Side note: I sometimes wonder if I’d have become an
anarchist if I grew up in a country like Denmark or the Nordic countries where
they have strong social programs and labor protections. I know that if I lived
in a government that was more concerned with listening to their citizens, I
probably wouldn’t be so angry with the current state of affairs.
The hypothetical about the 17 year old that turned into a
fascist isn’t a hypothetical. It’s how Bolsonaro got elected in Brazil. It’s
also how Trump got elected. It’s why Trump’s followers seem like they’re in a
cult. They are. The cult of social media.
When I learned how the social media algorithms work, I
didn’t hate fascists anymore. Ninety-nine percent of them weren’t fascists on
their own. They became that way through constant propaganda being pushed on
them by YouTube, Facebook, and Twitter. I don’t hate them anymore. I pity them.
They’re as brainwashed as I was. The algorithm just pushed them in a different
direction. In the real world, they’re as human as I am. They’re motivated by a
fear of the unknown, a hatred of “the other”, and think they’re doing what they
need to make their community safe.
The owners of the social media platforms know what they’re
doing. They see radicalization as the cost of doing business. After January 6th
Mark Zuckerberg deleted a bunch of fascist pages and groups that were pushing
radicalization, but he allowed them back after a few months when he saw that
engagement dropped. Twitter did likewise with thousands of followers.
Engagement dropped, the value of Twitter dropped, and Elon Musk swooped in to
buy it and we all know the rest. The owners of social media will do whatever
they have to do to keep us glued to our screens, and if it means that an
attempted coup and some mass shootings happen, that just the cost they’re
willing to bear to keep their stock prices up.
The best way to beat fascists isn’t by voting, or arguing
online, or even punching them in the face. We need to destroy the algorithms,
and even my anarchist ass knows that it’s going to take government regulation
to force their hand. Some governments and NGOs in Europe are working to build
the means to make it happen. We’ll still need political pressure to do it here.
One part of The Chaos Machine stood out to me. They talked
about how Brenton Tarrant, the New Zealand mosque shooter, had his livestreamed
videos from Facebook posted on 8Chan. While most of the commenters, in
accordance with their community, egged the shooter on and praised him, one of
the young men watching the video was horrified.
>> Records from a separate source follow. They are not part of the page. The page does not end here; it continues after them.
import Literature.NumberTheory.GaloisRepresentations.ArtinConductor
import Literature.NumberTheory.GaloisRepresentations.RamificationFiltrationProofs
import Literature.NumberTheory.GaloisRepresentations.IntegralGaloisActionProofs
import Literature.NumberTheory.GaloisRepresentations.ArtinConductorIntegralityProofs
import Literature.NumberTheory.GaloisRepresentations.GaloisRepFrobeniusProofs
import HarnessLib

/-!
# Discharges of named facts in `ArtinConductor.lean`: unramified ⇒ tame ⇒ conductor `0`
(trunk GalRep, item C10)

D-0014 keeps `Literature/` sorry-free by stating cited results as named facts `def X : Prop`.
This sibling file proves those facts of
`Literature.NumberTheory.GaloisRepresentations.ArtinConductor` that follow from the discharge
`Literature.NumberTheory.GaloisRepresentations.absUpperRamificationSubgroup_le_inertia_holds` (`Γ_K^v ≤ I_𝔓`, sibling file
`RamificationFiltrationProofs`) through the reduction theorems `X_of` already proved in the parent
file, as `theorem X_holds : X` (users holding `(h : X)` are fed `X_holds`):

* `Literature.NumberTheory.GaloisRepresentations.GaloisRep.IsUnramifiedAtPrime.isTameAt_holds` — a representation unramified at `𝔓`
  (`I_𝔓` acts trivially) is tame at `𝔓` (every `Γ_K^u`, `u > 0`, acts trivially), because
  `Γ_K^u ≤ I_𝔓`;
* `Literature.NumberTheory.GaloisRepresentations.GaloisRep.IsUnramifiedAtPrime.artinConductorAt_eq_zero_holds` — hence `a_𝔓(ρ) = 0`
  (`codim M^{I_𝔓} = 0` and `sw_𝔓(ρ) = 0`);
* `Literature.NumberTheory.GaloisRepresentations.GaloisRep.artinConductorExponent_eq_zero_of_isUnramifiedAt_holds`,
  `Literature.NumberTheory.GaloisRepresentations.GaloisRep.artinConductorExponent_eq_zero_cofinite_holds`,
  `Literature.NumberTheory.GaloisRepresentations.GaloisRep.artinConductor_eq_top_of_forall_isUnramifiedAt_holds` — the number-field
  packaging (`a_v(ρ) = 0` at unramified `v`; almost all `a_v(ρ) = 0` for `ρ` unramified a.e.;
  `𝔣(ρ) = (1)` for `ρ` unramified everywhere);
* `Literature.NumberTheory.GaloisRepresentations.WeilDeligneRep.conductor_ofRep_eq_zero_holds` — the Weil–Deligne representation `(ρ, 0)`
  with `ρ` unramified has conductor `0` (from `I_F^u ≤ I_F`,
  `Literature.NumberTheory.GaloisRepresentations.absUpperInertia_le_absInertia_holds`).
* `Literature.NumberTheory.GaloisRepresentations.WeilDeligneRep.upperInertia_zero_holds` — **discharge** of
  `Literature.NumberTheory.GaloisRepresentations.WeilDeligneRep.upperInertia_zero`: `I^0 = I` in the Weil group `W_F` (the parent reduction
  `upperInertia_zero_of` fed with `Literature.absUpperRamificationSubgroup_zero_eq_inertia_holds :
  Γ_F^0 = I_F` of `RamificationFiltrationProofs`).

Independence of the prime above `v` and the reduction of the specification of the conductor
exponent to integrality
(transport of structure under conjugation; the conjugation lemmas for `I_𝔓` and `Γ_K^u` are in
`RamificationFiltrationProofs`, transitivity of `Γ_K` on the primes above `v` in
`IntegralGaloisActionProofs`):

* `Literature.NumberTheory.GaloisRepresentations.ContinuousRep.codimFixed_conj_smul` — `codim M^{σHσ⁻¹} = codim M^H` (`ρ σ` maps `M^H`
  isomorphically onto `M^{σHσ⁻¹}`);
* `Literature.NumberTheory.GaloisRepresentations.GaloisRep.swanConductorAt_smul`, `Literature.NumberTheory.GaloisRepresentations.GaloisRep.artinConductorAt_smul` —
  `sw_{σ𝔓}(ρ) = sw_𝔓(ρ)` and `a_{σ𝔓}(ρ) = a_𝔓(ρ)` for every `σ ∈ Γ_K` (any field `K`, any `R`);
* `Literature.NumberTheory.GaloisRepresentations.GaloisRep.artinConductorAt_eq_of_mem_primesAbove_holds` — **discharge** of
  `artinConductorAt_eq_of_mem_primesAbove`: for a number field `K` and two primes `𝔓, 𝔓'` of
  `\bar ℤ_K` above the same finite place `v`, `a_𝔓(ρ) = a_{𝔓'}(ρ)`;
* `Literature.NumberTheory.GaloisRepresentations.GaloisRep.natCast_artinConductorExponent_of_hasOpenInertiaKerAt_of_integrality` —
  the finite-quotient specification `natCast_artinConductorExponent_of_hasOpenInertiaKerAt`
  (`(a_v(ρ) : ℝ) = a_𝔓(ρ)` at every `𝔓 ∣ v`, for `ρ|_{I_𝔓}` through a finite discrete quotient)
  follows from the finite-quotient Artin–Katz integrality
  `exists_natCast_eq_artinConductorAt_of_hasOpenInertiaKerAt` alone (threaded, D-0014: it rests
  on Herbrand's theorem and the Hasse–Arf/Brauer/Swan-representation theory, none in Mathlib).
  (This replaces the former `natCast_artinConductorExponent_of`, which related the two over-general
  parent defs `exists_natCast_eq_artinConductorAt` / `natCast_artinConductorExponent` — arbitrary
  topologies on `A`, `M`, and no finite-dimensionality in the former — retired on 2026-08-15 after
  the provefact audits; see the parent file's faithfulness note.)

The corrected specification of the conductor exponent (section
`NumberFieldFiniteQuotientAssembly`):

* `Literature.NumberTheory.GaloisRepresentations.GaloisRep.natCast_artinConductorExponent_of_hasOpenInertiaKerAt_of_herbrand`,
  `Literature.NumberTheory.GaloisRepresentations.GaloisRep.natCast_artinConductorExponent_of_hasOpenInertiaKerAt_of_herbrand_quotient` —
  the parent file's `natCast_artinConductorExponent_of_hasOpenInertiaKerAt` (the specification of
  the conductor exponent with the sources' hypothesis: `ρ|_{I_𝔓}` factors through a finite
  discrete quotient) from the discharged independence of the prime
  (`artinConductorAt_eq_of_mem_primesAbove_holds`) and the reduction of Artin–Katz integrality
  in `ArtinConductorIntegralityProofs.lean`: it rests on Herbrand's theorem (the named fact
  `absUpperRamificationSubgroup_map_absRestrictNormalHom`, itself reduced there to the finite-level
  `herbrand_quotient` of `RamificationFiltration.lean`) and on Artin's theorem for the inertia
  group (`exists_natCast_eq_artinExponent`) alone.
* `Literature.NumberTheory.GaloisRepresentations.GaloisRep.artinConductorAt_eq_zero_iff_isUnramifiedAt_holds` — **discharge** of
  `artinConductorAt_eq_zero_iff_isUnramifiedAt` (section `UnramifiedIff`): for a number field `K`,
  `𝔓 ∣ v` and a finite-dimensional `ρ` over a field, `a_𝔓(ρ) = 0 ↔ ρ` is unramified at `v`; the
  parent reduction `artinConductorAt_eq_zero_iff_isUnramifiedAt_of` fed with
  `IsUnramifiedAtPrime.artinConductorAt_eq_zero_holds` and with
  `Literature.NumberTheory.GaloisRepresentations.GaloisRep.isUnramifiedAt_of_isUnramifiedAtPrime_holds` of `GaloisRepFrobeniusProofs`
  (unramified at one `𝔓 ∣ v` ⇒ unramified at `v`), whence the extra import.
* `Literature.NumberTheory.GaloisRepresentations.GaloisRep.HasFiniteWildImageAt.exists_normal_forall_apply_eq_one` — on a Hausdorff `M`, finite
  wild image forces `ρ` to be trivial on `Gal(K̄/E) ∩ closure (⋃_{u>0} Γ_K^u)` for a finite normal `E/K`
  (Katz's standing hypothesis: `P` acts through a finite discrete quotient), proved.
* `Literature.NumberTheory.GaloisRepresentations.GaloisRep.natCast_artinConductorExponent_lAdic_of_lAdic` — the parent file's `ℓ`-adic
  specification `natCast_artinConductorExponent_lAdic` (continuous `ℓ`-adic `ρ`, `v ∤ ℓ`) from the
  discharged independence of the prime and Katz's `ℓ`-adic integrality
  (`exists_natCast_eq_artinConductorAt_lAdic`, Prop. 1.9 with Remark 1.10) alone.

Not discharged here: `artinConductorAt_eq_zero_iff_isUnramifiedAt` (its reduction
`artinConductorAt_eq_zero_iff_isUnramifiedAt_of` also consumes the `GaloisRep.lean` fact
`isUnramifiedAt_of_isUnramifiedAtPrime`), and the integrality theorems (Artin, Katz).

## Source

Serre, *Local Fields*, Ch. VI §2: for a finite Galois extension `L/K` with group `G` the Artin
character is induced from the inertia group, `a_G = (a_{G_0})^*` (Prop. 1), and
`f(χ) = Σ_{i ≥ 0} (g_i/g_0)(χ(1) - χ(G_i))` (Cor. 1 to Prop. 2; Cor. 1':
`f(χ) = Σ_i (g_i/g_0) codim V^{G_i}` for the character `χ` of a representation in `V`), which
vanishes when `G_0` acts trivially; in the upper-numbering form used by the parent file
(`a_𝔓 = codim M^{I_𝔓} + ∫₀^∞ codim M^{Γ_K^u} du`) the vanishing for unramified `ρ` is the
containment `Γ_K^u ≤ Γ_K^0 = I_𝔓` of Ch. IV §3 ("`G^0 = G_0`", and Remark 1 for infinite
extensions), discharged in `RamificationFiltrationProofs`.

Independence of the prime.  Serre (*Local Fields*, Ch. VI §3, "Globalisation") attaches to a
prime `𝔓 ∣ 𝔭` the Artin character `a_𝔓` of the decomposition group `D_𝔓` and notes that
`a_𝔭 = (a_𝔓)^*` for any choice of `𝔓` over `𝔭`; underlying this, the primes above `𝔭` are
permuted transitively by the Galois group (Neukirch, *Algebraic Number Theory*, Ch. I §9, (9.1))
and every ramification datum of the conjugate prime `σ𝔓` is the conjugate by `σ` of the datum of
`𝔓` (Neukirch, Ch. I §9, after (9.5)).  With the parent file's definition
`a_𝔓(ρ) = codim M^{I_𝔓} + ∫₀^∞ codim M^{Γ_K^u(𝔓)} du`: `I_{σ𝔓} = σ I_𝔓 σ⁻¹`
(`Literature.NumberTheory.GaloisRepresentations.absIntegers.inertia_smul`), `Γ_K^u(σ𝔓) = σ Γ_K^u(𝔓) σ⁻¹`
(`Literature.NumberTheory.GaloisRepresentations.absUpperRamificationSubgroup_smul`), and `v ↦ ρ(σ) v` is an `A`-linear isomorphism
`M^H ≃ M^{σHσ⁻¹}` inducing `M ⧸ M^H ≃ M ⧸ M^{σHσ⁻¹}`, so the integrands, the Swan conductors and
the Artin conductors at `σ𝔓` and `𝔓` agree.

## References

* J.-P. Serre, *Local Fields*, GTM 67, Springer 1979, Ch. IV §3 (upper numbering, Remark 1);
  Ch. VI §2: Prop. 1, Prop. 2 with Cor. 1 and Cor. 1', Thm 1'. [SerreLocalFields1979]
* J. Tate, *Number theoretic background* (Corvallis 1979), (4.2.4). [TateCorvallis1979]
* J.-P. Serre, *Local Fields*, Ch. VI §3 (globalisation: `a_𝔭 = (a_𝔓)^*` for any `𝔓 ∣ 𝔭`).
  [SerreLocalFields1979]
* J. Neukirch, *Algebraic Number Theory*, Springer 1999, Ch. I §9, Prop. (9.1) and the remark
  after (9.5). [NeukirchANT1999]
* N. M. Katz, *Gauss Sums, Kloosterman Sums, and Monodromy Groups*, Annals of Math. Studies 116,
  Princeton 1988, Ch. 1, Prop. 1.9 and its proof (p. 19: "the representation of `I` factors
  through a finite quotient `G` of `I`"). [Katz1988]
-/

noncomputable section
He had started to question the
community quietly because after they radicalized him into being an incel, he
began a friendship through Facebook messenger with a woman. He had believed
what the incel community taught him about women-that they were all heartless
sluts and bitches that hated all men. His friendship with that woman caused him
to realize that what he was taught was wrong and he began to question
everything his online community had taught him. The cracks formed in his
ideology. After seeing the video of the mosque shooting, he left the platform.
He left fascism. It made me think of stories of white supremacists that left
the movement not because people punched him in the face in the street, or
because they raged against them online. It was because they ended up meeting
other minorities in the real world and made friends with them. Along with stopping
these algorithms that feed us propaganda and teach us to hate and be in a
constant state of anger, we need to just fucking talk to each other. I promise
you’ll find we’re more alike than different.